import Literature.NumberTheory.Automorphic.UnitaryCurveCotangentSpectralProjection
import Literature.NumberTheory.Automorphic.UnitaryCurveCotangentSpectralProjectionConj
import Literature.AlgebraicGeometry.ShimuraVarieties.UnitaryCurveConeSliceRegularity
import Summits.HodgeConjecture.HodgeConjecture.Theorems.F0P5TP2StubT
import Summits.HodgeConjecture.HodgeConjecture.Theorems.F0P5TP2StubH2ProjectedL2Data
import Summits.HodgeConjecture.HodgeConjecture.Theorems.F0P5TP2StubG
import Summits.HodgeConjecture.HodgeConjecture.Theorems.F0P5TP2StubS
import Summits.HodgeConjecture.HodgeConjecture.Theorems.F0P5TP2StubR2
import Literature.NumberTheory.Automorphic.UnitaryCurveConeReproducingKernel
import HarnessLib

/-!
# Crux `HLiu418` — K-LANE SUB-LINE **F0-P5TP2SpectralProjection**: the P5 named fact TP₂
# `UnitaryCurveForms.holCotFormSpectralProjection₂` («the spectral projection `pr_P` of a cone-holomorphic cotangent form of the unitary
# Shimura CURVE is a cone-holomorphic cotangent form») CUT INTO SIX STUBS along the rank-2 HOLOMORPHIC-REPRODUCTION ROAD — the rank-2,
# chart-free twin of the 24833 (D)-line ★ `Cruxes/H413/Lines/F0_P2SpectralProjectionD.lean` (v1.5, all six stubs ★)

SKELETON v4 (A-p14 (g16), 2026-08-31 [v4 = v3 + (N₂) := `fun h => h` over the letter ed. 3 (PHASE C)] — v0 ce659ab5 + the ★ closers (T₂) p802076, (H₂) p802104, (G₂) p802476, (K₂) p803171 F0P5-p01 (g2), (S₂) F0P2-p02 (g2) `Theorems/F0P5TP2StubS`, (R₂) A-p04 (g21) p803709 FOLDED BY NAME — only (N₂) open, closed by `fun h => h` after the R1 letter edition; statements byte-identical to v0; HOME-only draft for F0P5-plan (g0)'s review and A-plan1 (g18)'s `crux write`; card `.md` beside it;
F0P5-plan 00:54:43Z (2) + 01:41:56Z (1)).  Cell `hodgecm-mathlib`, floor 0, programme P5 (Alb-CM), crux item stmt-HodgeConjecture-24832
(`HCCMUnconditional.HLiu418`); parent line `Lines/F0_AlbCm.lean` (ED. 4: mathematical stubs closed, named-fact stubs incl. `stub_TPhol :
UnitaryCurveForms.holCotFormSpectralProjection₂`).  HC_CM is proved only modulo the printed citations until rung 0 closes; nothing here is
asserted beyond the six `stub_*` (each `sorry`, each a closed named `Prop` stated over ★ declarations), and the parent's `stub_TPhol` folds by
the ONE token `F0P5TP2SpectralProjection.holCotFormSpectralProjection₂_of_stubs stub_N₂ stub_K₂ stub_S₂ stub_H₂ stub_R₂ stub_G₂ stub_T₂`.

## The road (rank-3 (D) census `F0/P2/CENSUS-R.F0P2p01g2.md` road (h), re-lettered; NO Sobolev, NO `(𝔤,K)`-theory, NO disc model)

Write `u := [f] ∈ L²` for the class of `f ∈ holCotForms₂ 𝔣` (square-integrable on the compact quotient) and `w := pr_P u`.  Everything the
conclusion asks of a representative `Ψ` of `w` — left `U(H)(L⁺)`-invariance, right invariance under the compact archimedean factor `K_c` away
from `w₁ = cmPlace L ι` and under an open `K_f`, the right COTANGENT `K_∞`-TYPE `Ψ(x κ) = (a k⁻¹) Ψ(x)` for `κ ∈ U(σ_{w₁}H)` stabilising
`ℂ v₀` (frame coordinates `κ v₀ = k v₀`, `κ t₀ = a t₀ + d v₀`), and CAUCHY–RIEMANN ALONG THE `𝔭`-PROBE `z ↦ Ψ(x · exp (X z))` (★
`UnitaryCurveCone.exists_coneProbe`) — has an `L²` SHADOW that (S₂) reads off `f` and (H₂) transports through `pr_P` (continuous, linear,
commuting with the right regular representation).  The one analytic input is the REPRODUCING KERNEL (K₂): a compactly supported smooth
function `A` on `U(σ_{w₁}H)` with `∫ A(u) Φ(u) dν(u) = Φ(1)` for every `IsConeHol 𝔣 Φ` (F0P5-p01 (g2)'s CHART-FREE construction: on the
cone-open `Φ(h) = λ(h) F(ζ(h))` with `F` holomorphic on a disc by the cone law and clause 1 of `IsConeHol` along the affine section
`ζ ↦ 1 + ζ N`, then the one-variable mean value property and `K_∞`-invariance of Haar); in `L²`, `T_A u = u`, hence `T_A w = w`.  (R₂) gives
reproduced classes continuous representatives, `C¹` along the probes with probe derivatives representing the `L²` derivatives; (G₂) upgrades
weak Cauchy–Riemann to pointwise; (T₂) turns a.e. invariances ∕ type into pointwise ones and — by the ★ rank-2 CONE DICTIONARY
`UnitaryCurveCone.mem_holCotForms₂_of_probeCR` (A-p14, p800952) — concludes `Ψ ∈ holCotForms₂ 𝔣`; `[Ψ] = w` closes TP₂.  (N₂) is the
NORMALISATION of the letter's scalar `t` (R1 of the card): the letter quantifies over `t ≠ 0` with `formCongr c g (t • H) = diagonal dV`, so
`σ_{w₁}H` is hermitian only up to `ι(t)⁻¹`; every consumer (★ `HLiu418S1BettiSliceLines` :86, `…SliceExclusion`, `F0AlbCmS1bSignedExclusion`)
holds `0 < (ι t).re ∧ (ι t).im = 0`, under which `σ_{w₁}H` IS hermitian; the five analytic stubs are stated under the honest binder «`σ_{w₁}H` hermitian» and (N₂)
carries the reduction of the letter to them (the desk may instead add the consumers' two binders to the letter — then `stub_N₂` is the 20-line
hermitian-ness lemma; see the card).

## Registered stubs (7 = 6 + the normalisation; sizes in the docstrings)
* `stub_N₂ : StubN₂Normalisation` — (N₂) S (or 0 after a letter edit): TP₂ from TP₂-at-hermitian-`σ_{w₁}H`.
* `stub_K₂ : StubK₂ReproducingKernel` — (K₂) M: the chart-free reproducing kernel on `U(σ_{w₁}H)` (F0P5-p01 (g2) 01:36:27Z (i)).
* `stub_S₂ : StubS₂CotFormL2Data` — (S₂) M: `[f]` carries `IsL2CotPair₁`.
* `stub_H₂ : StubH₂ProjectedL2Data` — (H₂) S–M: `IsL2CotPair₁ u → IsL2CotPair₁ (pr_P u)` (re-instantiation of ★ A-p06 p797557).
* `stub_R₂ : StubR₂RegularOfReproduced` — (R₂) M: reproduced `K_c K_f`-invariant classes have `Realises₁`-representatives (port of ★ p798202∕p798945).
* `stub_G₂ : StubG₂ProbeCROfWeak` — (G₂) M−: `Realises₁` + `IsWeaklyHol₁` ⇒ pointwise probe differentiability + CR (port of ★ p797242).
* `stub_T₂ : StubT₂MemHolCotFormsOfAe` — (T₂) M−: `Realises₁` + `L²` relations + pointwise CR ⇒ `Ψ ∈ holCotForms₂` (a.e. ⇒ pointwise as ★
  `F0P2dStubT` §1, then ★ `UnitaryCurveCone.mem_holCotForms₂_of_probeCR`).
Heads: `holCotFormSpectralProjection₂Herm_of` (sorry-free composition at hermitian `σ_{w₁}H`), `holCotFormSpectralProjection₂_of_stubs` (the named
fact BY NAME), `antiholCotFormSpectralProjection₂_of_stubs` (★ `…_of_hol`), `socketTP₂_of_stubs` (both).  HC_CM is proved only modulo the
printed citations until rung 0 closes.

## References
* [BorelJacquet1979] A. Borel, H. Jacquet, Corvallis PSPM 33.1 (1979), §4.1–4.2, §4.6 (`pr_P` is `G(𝔸)`-equivariant).
* [Borel1997] A. Borel, *Automorphic forms on SL₂(ℝ)* (1997), Thm. 2.13–2.14 and §8.4 (regularity by convolution), §5.13–§5.14.
* [HarishChandra1966] Harish-Chandra, *Discrete series II*, Acta Math. 116 (1966), §8 Thm. 1 (`φ = φ ∗ α`).
* [BergeronMillsonMoeglin2016Balls] N. Bergeron, J. Millson, C. Moeglin, Acta Math. 216 (2016), Part 2 §1.3.
-/

set_option autoImplicit false
set_option linter.dupNamespace false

━━━

Starting with the line that holds "import HarnessLib" and ending with the line that holds "# chart-free twin", retype every line in the data above exactly, and nothing else.

import HarnessLib

/-!
# Crux `HLiu418` — K-LANE SUB-LINE **F0-P5TP2SpectralProjection**: the P5 named fact TP₂
# `UnitaryCurveForms.holCotFormSpectralProjection₂` («the spectral projection `pr_P` of a cone-holomorphic cotangent form of the unitary
# Shimura CURVE is a cone-holomorphic cotangent form») CUT INTO SIX STUBS along the rank-2 HOLOMORPHIC-REPRODUCTION ROAD — the rank-2,
# chart-free twin of the 24833 (D)-line ★ `Cruxes/H413/Lines/F0_P2SpectralProjectionD.lean` (v1.5, all six stubs ★)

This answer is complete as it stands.